• [Records for the task]
+++++

import Literature.Geometry.Lorentzian.KerrSchild

/-!
# Route EIHFluxBalance — `InertialRecession` (E′), K1 / stub `stub_coerMomKernel` (Bk), far field, part F6:
# the matrix form of an `η`-skew generator

Helper file for the crux `stmt-FinalStateConjecture-17403` (glue between Bk's hypothesis "`A` is `η`-skew" and the
hypothesis `hA` of the row tables `…SlavingFarFieldRows*`): an `η`-skew `A` acts by
`A u = (b·ũ, b₁u⁰ − ω₃u² + ω₂u³, b₂u⁰ + ω₃u¹ − ω₁u³, b₃u⁰ − ω₂u¹ + ω₁u²)` with boost part `bᵢ = (A e₀)ⁱ` and rotation
part `ω₁ = (A e₂)³`, `ω₂ = (A e₃)¹`, `ω₃ = (A e₁)²` (`skew_matrix_form`); in particular `A e₀ = (0, b)` and
`A e₃ = (b₃, ω₂, −ω₁, 0)`. No definitions, no `sorry`. [folklore]
-/

set_option linter.dupNamespace false

noncomputable section

open Literature.Geometry.Lorentzian

namespace Summit.FinalStateConjecture.FinalStateConjecture.Theorems.SublinearIsFree.Slaving

/-- **Matrix form of an `η`-skew generator** (`so(1,3)`: symmetric time–space block `b`, antisymmetric space block `ω`).
[folklore] -/
theorem skew_matrix_form {A : E4 →L[ℝ] E4}
    (hA : ∀ u w : E4, Minkowski.bilin (A u) w + Minkowski.bilin u (A w) = 0) (u : E4) :
    A u = ![A (E4.basisVector 0) 1 * u 1 + A (E4.basisVector 0) 2 * u 2 + A (E4.basisVector 0) 3 * u 3,
      A (E4.basisVector 0) 1 * u 0 - A (E4.basisVector 1) 2 * u 2 + A (E4.basisVector 3) 1 * u 3,
      A (E4.basisVector 0) 2 * u 0 + A (E4.basisVector 1) 2 * u 1 - A (E4.basisVector 2) 3 * u 3,
      A (E4.basisVector 0) 3 * u 0 - A (E4.basisVector 3) 1 * u 1 + A (E4.basisVector 2) 3 * u 2] := by
  have hc : ∀ u w : E4, -(A u 0 * w 0) + (A u 1 * w 1 + A u 2 * w 2 + A u 3 * w 3)
      + (-(u 0 * A w 0) + (u 1 * A w 1 + u 2 * A w 2 + u 3 * A w 3)) = 0 := fun u w ↦ by
    simpa [Minkowski.bilin_apply, Fin.sum_univ_three] using hA u w
  -- diagonal entries vanish
  have h00 : A (E4.basisVector 0) 0 = 0 := by have h := hc (E4.basisVector 0) (E4.basisVector 0); simp at h; linarith
  have h11 : A (E4.basisVector 1) 1 = 0 := by have h := hc (E4.basisVector 1) (E4.basisVector 1); simp at h; linarith
  have h22 : A (E4.basisVector 2) 2 = 0 := by have h := hc (E4.basisVector 2) (E4.basisVector 2); simp at h; linarith
  have h33 : A (E4.basisVector 3) 3 = 0 := by have h := hc (E4.basisVector 3) (E4.basisVector 3); simp at h; linarith
  -- time–space block is symmetric
  have h10 : A (E4.basisVector 1) 0 = A (E4.basisVector 0) 1 := by
    have h := hc (E4.basisVector 0) (E4.basisVector 1); simp at h; linarith
  have h20 : A (E4.basisVector 2) 0 = A (E4.basisVector 0) 2 := by
    have h := hc (E4.basisVector 0) (E4.basisVector 2); simp at h; linarith
  have h30 : A (E4.basisVector 3) 0 = A (E4.basisVector 0) 3 := by
    have h := hc (E4.basisVector 0) (E4.basisVector 3); simp at h; linarith
  -- space block is antisymmetric
  have h21 : A (E4.basisVector 2) 1 = -A (E4.basisVector 1) 2 := by
    have h := hc (E4.basisVector 1) (E4.basisVector 2); simp at h; linarith
  have h13 : A (E4.basisVector 1) 3 = -A (E4.basisVector 3) 1 := by
    have h := hc (E4.basisVector 3) (E4.basisVector 1); simp at h; linarith
  have h32 : A (E4.basisVector 3) 2 = -A (E4.basisVector 2) 3 := by
    have h := hc (E4.basisVector 2) (E4.basisVector 3); simp at h; linarith
  have hu : u = u 0 • E4.basisVector 0 + u 1 • E4.basisVector 1 + u 2 • E4.basisVector 2
      + u 3 • E4.basisVector 3 := by
    ext i; fin_cases i <;> simp
  conv_lhs => rw [hu]
  simp only [map_add, map_smul]
  ext i
  fin_cases i <;> simp [h00, h11, h22, h33, h10, h20, h30, h21, h13, h32] <;> ring

/-- The value on the time axis: `A e₀ = (0, b₁, b₂, b₃)`; so `b = 0 ↔ A e₀ = 0`. [folklore] -/
theorem skew_apply_basisVector_zero {A : E4 →L[ℝ] E4}
    (hA : ∀ u w : E4, Minkowski.bilin (A u) w + Minkowski.bilin u (A w) = 0) :
    A (E4.basisVector 0) = ![(0 : ℝ), A (E4.basisVector 0) 1, A (E4.basisVector 0) 2, A (E4.basisVector 0) 3] := by
  rw [skew_matrix_form hA (E4.basisVector 0)]
  funext i; fin_cases i <;> simp

/-- The value on the spin axis: `A e₃ = (b₃, ω₂, −ω₁, 0)`; so, given `b₃ = 0`, `A e₃ = 0 ↔ ω₁ = ω₂ = 0`. [folklore] -/
theorem skew_apply_basisVector_three {A : E4 →L[ℝ] E4}
    (hA : ∀ u w : E4, Minkowski.bilin (A u) w + Minkowski.bilin u (A w) = 0) :
    A (E4.basisVector 3) = ![A (E4.basisVector 0) 3, A (E4.basisVector 3) 1, -A (E4.basisVector 2) 3, 0] := by
  conv_lhs => rw [skew_matrix_form hA (E4.basisVector 3)]
  funext i; fin_cases i <;> simp

/-- Registered carrier `slaving_farFieldSkew_slaving12` of the crux item (= `skew_apply_basisVector_zero`). [folklore] -/
theorem slaving_farFieldSkew_slaving12 : open Literature.Geometry.Lorentzian in ∀ {A : E4 →L[ℝ] E4}, (∀ u w : E4, Minkowski.bilin (A u) w + Minkowski.bilin u (A w) = 0) → A (E4.basisVector 0) = ![(0 : ℝ), A (E4.basisVector 0) 1, A (E4.basisVector 0) 2, A (E4.basisVector 0) 3] :=
  skew_apply_basisVector_zero

end Summit.FinalStateConjecture.FinalStateConjecture.Theorems.SublinearIsFree.Slaving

+++++

Each record needs to be given again exactly.

• [Response below]
import Literature.Geometry.Lorentzian.KerrSchild

/-!
# Route EIHFluxBalance — `InertialRecession` (E′), K1 / stub `stub_coerMomKernel` (Bk), far field, part F6:
# the matrix form of an `η`-skew generator

Helper file for the crux `stmt-FinalStateConjecture-17403` (glue between Bk's hypothesis "`A` is `η`-skew" and the
hypothesis `hA` of the row tables `…SlavingFarFieldRows*`): an `η`-skew `A` acts by
`A u = (b·ũ, b₁u⁰ − ω₃u² + ω₂u³, b₂u⁰ + ω₃u¹ − ω₁u³, b₃u⁰ − ω₂u¹ + ω₁u²)` with boost part `bᵢ = (A e₀)ⁱ` and rotation
part `ω₁ = (A e₂)³`, `ω₂ = (A e₃)¹`, `ω₃ = (A e₁)²` (`skew_matrix_form`); in particular `A e₀ = (0, b)` and
`A e₃ = (b₃, ω₂, −ω₁, 0)`. No definitions, no `sorry`. [folklore]
-/

set_option linter.dupNamespace false

noncomputable section

open Literature.Geometry.Lorentzian

namespace Summit.FinalStateConjecture.FinalStateConjecture.Theorems.SublinearIsFree.Slaving

/-- **Matrix form of an `η`-skew generator** (`so(1,3)`: symmetric time–space block `b`, antisymmetric space block `ω`).
[folklore] -/
theorem skew_matrix_form {A : E4 →L[ℝ] E4}
    (hA : ∀ u w : E4, Minkowski.bilin (A u) w + Minkowski.bilin u (A w) = 0) (u : E4) :
    A u = ![A (E4.basisVector 0) 1 * u 1 + A (E4.basisVector 0) 2 * u 2 + A (E4.basisVector 0) 3 * u 3,
      A (E4.basisVector 0) 1 * u 0 - A (E4.basisVector 1) 2 * u 2 + A (E4.basisVector 3) 1 * u 3,
      A (E4.basisVector 0) 2 * u 0 + A (E4.basisVector 1) 2 * u 1 - A (E4.basisVector 2) 3 * u 3,
      A (E4.basisVector 0) 3 * u 0 - A (E4.basisVector 3) 1 * u 1 + A (E4.basisVector 2) 3 * u 2] := by
  have hc : ∀ u w : E4, -(A u 0 * w 0) + (A u 1 * w 1 + A u 2 * w 2 + A u 3 * w 3)
      + (-(u 0 * A w 0) + (u 1 * A w 1 + u 2 * A w 2 + u 3 * A w 3)) = 0 := fun u w ↦ by
    simpa [Minkowski.bilin_apply, Fin.sum_univ_three] using hA u w
  -- diagonal entries vanish
  have h00 : A (E4.basisVector 0) 0 = 0 := by have h := hc (E4.basisVector 0) (E4.basisVector 0); simp at h; linarith
  have h11 : A (E4.basisVector 1) 1 = 0 := by have h := hc (E4.basisVector 1) (E4.basisVector 1); simp at h; linarith
  have h22 : A (E4.basisVector 2) 2 = 0 := by have h := hc (E4.basisVector 2) (E4.basisVector 2); simp at h; linarith
  have h33 : A (E4.basisVector 3) 3 = 0 := by have h := hc (E4.basisVector 3) (E4.basisVector 3); simp at h; linarith
  -- time–space block is symmetric
  have h10 : A (E4.basisVector 1) 0 = A (E4.basisVector 0) 1 := by
    have h := hc (E4.basisVector 0) (E4.basisVector 1); simp at h; linarith
  have h20 : A (E4.basisVector 2) 0 = A (E4.basisVector 0) 2 := by
    have h := hc (E4.basisVector 0) (E4.basisVector 2); simp at h; linarith
  have h30 : A (E4.basisVector 3) 0 = A (E4.basisVector 0) 3 := by
    have h := hc (E4.basisVector 0) (E4.basisVector 3); simp at h; linarith
  -- space block is antisymmetric
  have h21 : A (E4.basisVector 2) 1 = -A (E4.basisVector 1) 2 := by
    have h := hc (E4.basisVector 1) (E4.basisVector 2); simp at h; linarith
  have h13 : A (E4.basisVector 1) 3 = -A (E4.basisVector 3) 1 := by
    have h := hc (E4.basisVector 3) (E4.basisVector 1); simp at h; linarith
  have h32 : A (E4.basisVector 3) 2 = -A (E4.basisVector 2) 3 := by
    have h := hc (E4.basisVector 2) (E4.basisVector 3); simp at h; linarith
  have hu : u = u 0 • E4.basisVector 0 + u 1 • E4.basisVector 1 + u 2 • E4.basisVector 2
      + u 3 • E4.basisVector 3 := by
    ext i; fin_cases i <;> simp
  conv_lhs => rw [hu]
  simp only [map_add, map_smul]
  ext i
  fin_cases i <;> simp [h00, h11, h22, h33, h10, h20, h30, h21, h13, h32] <;> ring

/-- The value on the time axis: `A e₀ = (0, b₁, b₂, b₃)`; so `b = 0 ↔ A e₀ = 0`. [folklore] -/
theorem skew_apply_basisVector_zero {A : E4 →L[ℝ] E4}
    (hA : ∀ u w : E4, Minkowski.bilin (A u) w + Minkowski.bilin u (A w) = 0) :
    A (E4.basisVector 0) = ![(0 : ℝ), A (E4.basisVector 0) 1, A (E4.basisVector 0) 2, A (E4.basisVector 0) 3] := by
  rw [skew_matrix_form hA (E4.basisVector 0)]
  funext i; fin_cases i <;> simp

/-- The value on the spin axis: `A e₃ = (b₃, ω₂, −ω₁, 0)`; so, given `b₃ = 0`, `A e₃ = 0 ↔ ω₁ = ω₂ = 0`. [folklore] -/
theorem skew_apply_basisVector_three {A : E4 →L[ℝ] E4}
    (hA : ∀ u w : E4, Minkowski.bilin (A u) w + Minkowski.bilin u (A w) = 0) :
    A (E4.basisVector 3) = ![A (E4.basisVector 0) 3, A (E4.basisVector 3) 1, -A (E4.basisVector 2) 3, 0] := by
  conv_lhs => rw [skew_matrix_form hA (E4.basisVector 3)]
  funext i; fin_cases i <;> simp

/-- Registered carrier `slaving_farFieldSkew_slaving12` of the crux item (= `skew_apply_basisVector_zero`). [folklore] -/
theorem slaving_farFieldSkew_slaving12 : open Literature.Geometry.Lorentzian in ∀ {A : E4 →L[ℝ] E4}, (∀ u w : E4, Minkowski.bilin (A u) w + Minkowski.bilin u (A w) = 0) → A (E4.basisVector 0) = ![(0 : ℝ), A (E4.basisVector 0) 1, A (E4.basisVector 0) 2, A (E4.basisVector 0) 3] :=
  skew_apply_basisVector_zero

end Summit.FinalStateConjecture.FinalStateConjecture.Theorems.SublinearIsFree.Slaving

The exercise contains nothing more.